Editorial
En réaffirmant, ce jeudi au Palais du Peuple, que la lutte contre la pauvreté et les précarités constitue un volet central et imprescriptible de sa politique, le Président de la République, Son Excellence Ismaïl Omar Guelleh, a livré bien plus qu’un message conjoncturel à l’occasion du lancement de la Semaine Nationale de la Solidarité. Il a, en réalité, réinscrit le social au cœur de l’architecture stratégique de l’action publique.
Le Chef de l’État a rappelé une ligne constante de sa gouvernance : le développement économique ne saurait être dissocié de la justice sociale. En posant clairement que « notre pays ne veut pas d’une croissance qui n’irrigue pas la lutte contre la précarité et la pauvreté », le Président Guelleh a réaffirmé une conception inclusive de la croissance, où la performance macroéconomique doit se traduire par des effets tangibles sur les conditions de vie des populations.
Les chiffres présentés lors de la cérémonie viennent étayer cette orientation. Entre 2018 et 2026, le programme des filets sociaux a bénéficié à près de 93.759 ménages, soit plus de 525.000 personnes. Le programme PASS, consacré à l’accès aux soins, a assuré une couverture médicale à plus de 110.000 bénéficiaires. Quant aux Caisses rurales d’épargne et de crédit (CREC), elles ont contribué à l’insertion économique de milliers de jeunes et de femmes, à travers des formations ciblées sur des métiers porteurs.
Au-delà des dispositifs, un élément méthodologique mérite une attention particulière : la mise en place du registre social et l’élaboration d’une véritable cartographie des pauvretés et des précarités.

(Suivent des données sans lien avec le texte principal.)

/-- ★★★ **`T4EtaRate.NE2PlusOperator` BY NAME FOR BAŁABAN's FULL `U ≡ 1` PROPAGATOR ⊗ 1_𝔤 DRESSED BY A LIVE TWO-SIDED NON-ABELIAN FIRST-ORDER BACKGROUND, MODULO ONLY THE `U ≡ 1`
ENTRY-2 η-DEFECT** — FILE 20 `ne2PlusOperator_byParts_matrix₂` at the realised family, every other `U ≡ 1` input a tree theorem (§2). [cite: Balaban1985BackgroundPropagators, Thm 3.1 p.397 (quantifier template); (3.35)–(3.36) p.396, (3.42) p.397, (3.52) p.400, (3.63)–(3.65) p.402 (shapes, mechanism); Balaban1984PropagatorsI, Prop. 1.2 (1.110)–(1.111) p.35; Balaban1984PropagatorsII, (2.156) p.250] -/
theorem ne2PlusOperator_fullGM₂_byParts_of_entry2 (hLodd : Odd L) (hL2 : 2 ≤ L) (hL : Odd L ∧ 1 < L) {b : ℝ} (hb : 0 < b) (c35 : ℝ) (hc35 : 0 < c35)
    {γ : ℝ} (hγ0 : 0 < γ) (hγ1 : γ ≤ 1 / 16) {B₂ δ₂ : ℝ} (hB₂ : 0 ≤ B₂) (hδ₂ : 0 < δ₂)
    (h2 : ∀ (i : TGIndex) (ν : Fin (d + 1)),
      HasMaj (BlockNorm.ofBlocks (unitTorusGeo L i.k (TGIndex.Mn d hL i)) (blkFine L i.k (TGIndex.Mn d hL i)))
        (BlockNorm.ofBlocks (unitTorusGeo L i.k (TGIndex.Mn d hL i)) (blkFine L i.k (TGIndex.Mn d hL i) ∘ kingPrV L i.k i.m (TGIndex.Mn d hL i)))
        (idef (pull (kingPrV L i.k i.m (TGIndex.Mn d hL i))) (pull (kingPrV L i.k i.m (TGIndex.Mn d hL i)))
          (gOp (TGIndex.Mn d hL i) (L ^ i.m * L ^ i.k) b ∘ₗ fgradAdj ((L ^ i.m * L ^ i.k : ℕ) : ℝ) (bshiftEquiv (TGIndex.Mn d hL i) (L ^ i.m * L ^ i.k) ν))
          (gOp (TGIndex.Mn d hL i) (L ^ i.k) b ∘ₗ fgradAdj ((L ^ i.k : ℕ) : ℝ) (bshiftEquiv (TGIndex.Mn d hL i) (L ^ i.k) ν)))
        (fun y y' => B₂ * ((L : ℝ) ^ i.k) ^ (-γ) * Real.exp (-(δ₂ * tdistT (TGIndex.Mn d hL i) y y')))) :
    NE2PlusOperator c35 (fgInstanceM₂ d ι hL γ) (fgFamilyM₂ d ι hL b γ) := by
  obtain ⟨δ, β, m₀, cT, mT, hδ, hδδ₂, hβ, hm₀, hBm, hcT, hmT, H⟩ := uniform_layer_fullGM₂ d ι hLodd hL2 hL hb hγ0 hγ1 c35 hδ₂ hB₂
  have hL0 : L ≠ 0 := by omega
  have hLr : (0 : ℝ) < (L : ℝ) := by exact_mod_cast (show 0 < L by omega)
  have hLr1 : (1 : ℝ) ≤ (L : ℝ) := by exact_mod_cast (show 1 ≤ L by omega)
  have hσ : 0 < δ / 12 := by positivity
  have hDS : ∀ (i : TGIndex × Fin (d + 1)) (ν : Fin (d + 1)),
      HasMaj (BlockNorm.ofBlocks (unitTorusGeo L i.1.k (TGIndex.Mn d hL i.1)) (liftBlk (blkFine L i.1.k (TGIndex.Mn d hL i.1)) ι))
        (BlockNorm.ofBlocks (unitTorusGeo L i.1.k (TGIndex.Mn d hL i.1)) (liftBlk (blkFine L i.1.k (TGIndex.Mn d hL i.1) ∘ kingPrV L i.1.k i.1.m (TGIndex.Mn d hL i.1)) ι))
        (idef (pull (liftMap (kingPrV L i.1.k i.1.m (TGIndex.Mn d hL i.1)) ι)) (pull (liftMap (kingPrV L i.1.k i.1.m (TGIndex.Mn d hL i.1)) ι))
          (tensorId ι (gOp (TGIndex.Mn d hL i.1) (L ^ i.1.m * L ^ i.1.k) b) ∘ₗ
            fgradAdj ((L ^ i.1.m * L ^ i.1.k : ℕ) : ℝ) (liftEquiv (bshiftEquiv (TGIndex.Mn d hL i.1) (L ^ i.1.m * L ^ i.1.k) ν) ι))
          (tensorId ι (gOp (TGIndex.Mn d hL i.1) (L ^ i.1.k) b) ∘ₗ fgradAdj ((L ^ i.1.k : ℕ) : ℝ) (liftEquiv (bshiftEquiv (TGIndex.Mn d hL i.1) (L ^ i.1.k) ν) ι)))
        (fun y y' => m₀ * ((L : ℝ) ^ i.1.k) ^ (-γ) * Real.exp (-(δ * (unitTorusGeo L i.1.k (TGIndex.Mn d hL i.1)).dist y y'))) := fun i ν => by
    rw [idef_comp_fgradAdj_liftEquiv]
    exact hasMaj_tensorId ι (fun _ _ => mul_nonneg (mul_nonneg hm₀.le (Real.rpow_nonneg (pow_nonneg hLr.le _) _)) (Real.exp_nonneg _))
      ((h2 i.1 ν).mono fun y y' => le_rate hB₂ hBm (one_le_pow₀ hLr1) le_rfl hδδ₂ (tdistT_nonneg _ _ _))
  exact ne2PlusOperator_byParts_matrix₂ (I := TGIndex × Fin (d + 1)) (J := Fin (d + 1)) (ι := ι) (fun i => unitTorusGeo L i.1.k (TGIndex.Mn d hL i.1))
    (fun i => Tor (fine (L ^ i.1.k) (TGIndex.Mn d hL i.1)) × Fin (d + 1)) (fun i => Tor (fine (L ^ i.1.m * L ^ i.1.k) (TGIndex.Mn d hL i.1)) × Fin (d + 1))
    (fun i => blkFine L i.1.k (TGIndex.Mn d hL i.1)) (fun i => kingPrV L i.1.k i.1.m (TGIndex.Mn d hL i.1))
    (fun i μ => bshiftEquiv (TGIndex.Mn d hL i.1) (L ^ i.1.k) μ) (fun i μ => bshiftEquiv (TGIndex.Mn d hL i.1) (L ^ i.1.m * L ^ i.1.k) μ)
    (fun i => ((L ^ i.1.k : ℕ) : ℝ)) (fun i => ((L ^ i.1.m * L ^ i.1.k : ℕ) : ℝ)) (fun i => i.1.m) (fun _ => Nat.cast_ne_zero.mpr hL0)
    (fun i => ((L : ℝ) ^ i.1.k) ^ (-γ)) (fun i => ((L : ℝ) ^ i.1.k) ^ (-γ)) (fun i => i.2)
    (fun i => tensorId ι (gOp (TGIndex.Mn d hL i.1) (L ^ i.1.k) b))
    (fun i => tensorId ι (symbOp (TGIndex.Mn d hL i.1) (L ^ i.1.k) (sLap (TGIndex.Mn d hL i.1) (L ^ i.1.k) ((L ^ i.1.k : ℕ) : ℝ)) ∘ₗ gOp (TGIndex.Mn d hL i.1) (L ^ i.1.k) b))
    (fun i => dPiecesM₂ d ι (TGIndex.Mn d hL i.1) (L ^ i.1.k) b)
    (fun i => tensorId ι (gOp (TGIndex.Mn d hL i.1) (L ^ i.1.m * L ^ i.1.k) b))
    (fun i => tensorId ι (symbOp (TGIndex.Mn d hL i.1) (L ^ i.1.m * L ^ i.1.k) (sLap (TGIndex.Mn d hL i.1) (L ^ i.1.m * L ^ i.1.k) ((L ^ i.1.m * L ^ i.1.k : ℕ) : ℝ)) ∘ₗ
      gOp (TGIndex.Mn d hL i.1) (L ^ i.1.m * L ^ i.1.k) b))
    (fun i => dPiecesM₂ d ι (TGIndex.Mn d hL i.1) (L ^ i.1.m * L ^ i.1.k) b)
    c35 hc35 (fun i => triangle254_unitTorusGeo L i.1.k (TGIndex.Mn d hL i.1)) (fun i a c => tdistT_nonneg _ _ _) (fun i y => tdistT_self _ y) hσ.le
    (B4Sect5Proof.latticeConst_nonneg (d + 1) hσ.le) (fun i => rowSum_unitTorusGeo L i.1.k (TGIndex.Mn d hL i.1) hσ)
    (fun i => inv_pos.mpr (pow_pos hLr _)) (fun i => hLr) (fun i y => (unitTorusGeo_len L i.1.k (TGIndex.Mn d hL i.1) hL0 y).symm.le)
    (by linarith) hβ.le hm₀.le hγ0 (fun i => Real.rpow_nonneg (pow_nonneg hLr.le _) _) (fun i y => le_rfl) hcT.le hmT.le
    (fun i => (H i).1) (fun i => (H i).2.1) (fun i => (H i).2.2.1) (fun i => (H i).2.2.2.1) (fun i => (H i).2.2.2.2.1) (fun i => (H i).2.2.2.2.2.1)
    (fun i => (H i).2.2.2.2.2.2.1) (fun i => (H i).2.2.2.2.2.2.2.1) (fun i => (H i).2.2.2.2.2.2.2.2.1) (fun i => (H i).2.2.2.2.2.2.2.2.2.1)
    (fun i ν => hDS i ν) (fun i => (H i).2.2.2.2.2.2.2.2.2.2.1) (fun i => (H i).2.2.2.2.2.2.2.2.2.2.2.1) (fun i => (H i).2.2.2.2.2.2.2.2.2.2.2.2)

En saluant ce travail, le Président de la République a souligné un tournant dans la manière de concevoir l’action sociale : des politiques publiques fondées sur des données, une connaissance fine des territoires et une meilleure adéquation entre besoins réels et réponses institutionnelles.
La Semaine Nationale de la Solidarité apparaît, dans cette perspective, non seulement comme un rendez-vous symbolique, mais comme un outil de gouvernance sociale. Elle est présentée comme un espace d’écoute, de remontée d’informations et d’ajustement stratégique, permettant à l’État d’affiner ses politiques au plus près des réalités vécues par les citoyens.
La reconnaissance officielle accordée cette année aux Comités de Gestion Communautaire (CGC), désormais partenaires institutionnels des administrations publiques, s’inscrit dans cette logique de territorialisation et de co-construction de la solidarité. Elle traduit une volonté d’ancrer davantage l’action sociale dans les dynamiques locales, tout en consolidant le rôle de l’État comme chef d’orchestre de la cohésion nationale.
En filigrane, le message présidentiel est clair : dans un contexte régional et international marqué par les chocs économiques, climatiques et sociaux, la solidarité n’est pas un supplément d’âme. Elle constitue un pilier stratégique de la stabilité, de l’inclusion et de la durabilité du modèle de développement national.
En réaffirmant cette orientation, le Chef de l’État inscrit la lutte contre les précarités dans le temps long de l’action publique. Une manière de rappeler que la performance d’un État ne se mesure pas uniquement à ses indicateurs macroéconomiques, mais aussi ( et peut-être surtout ) à sa capacité à protéger, inclure et autonomiser les plus vulnérables.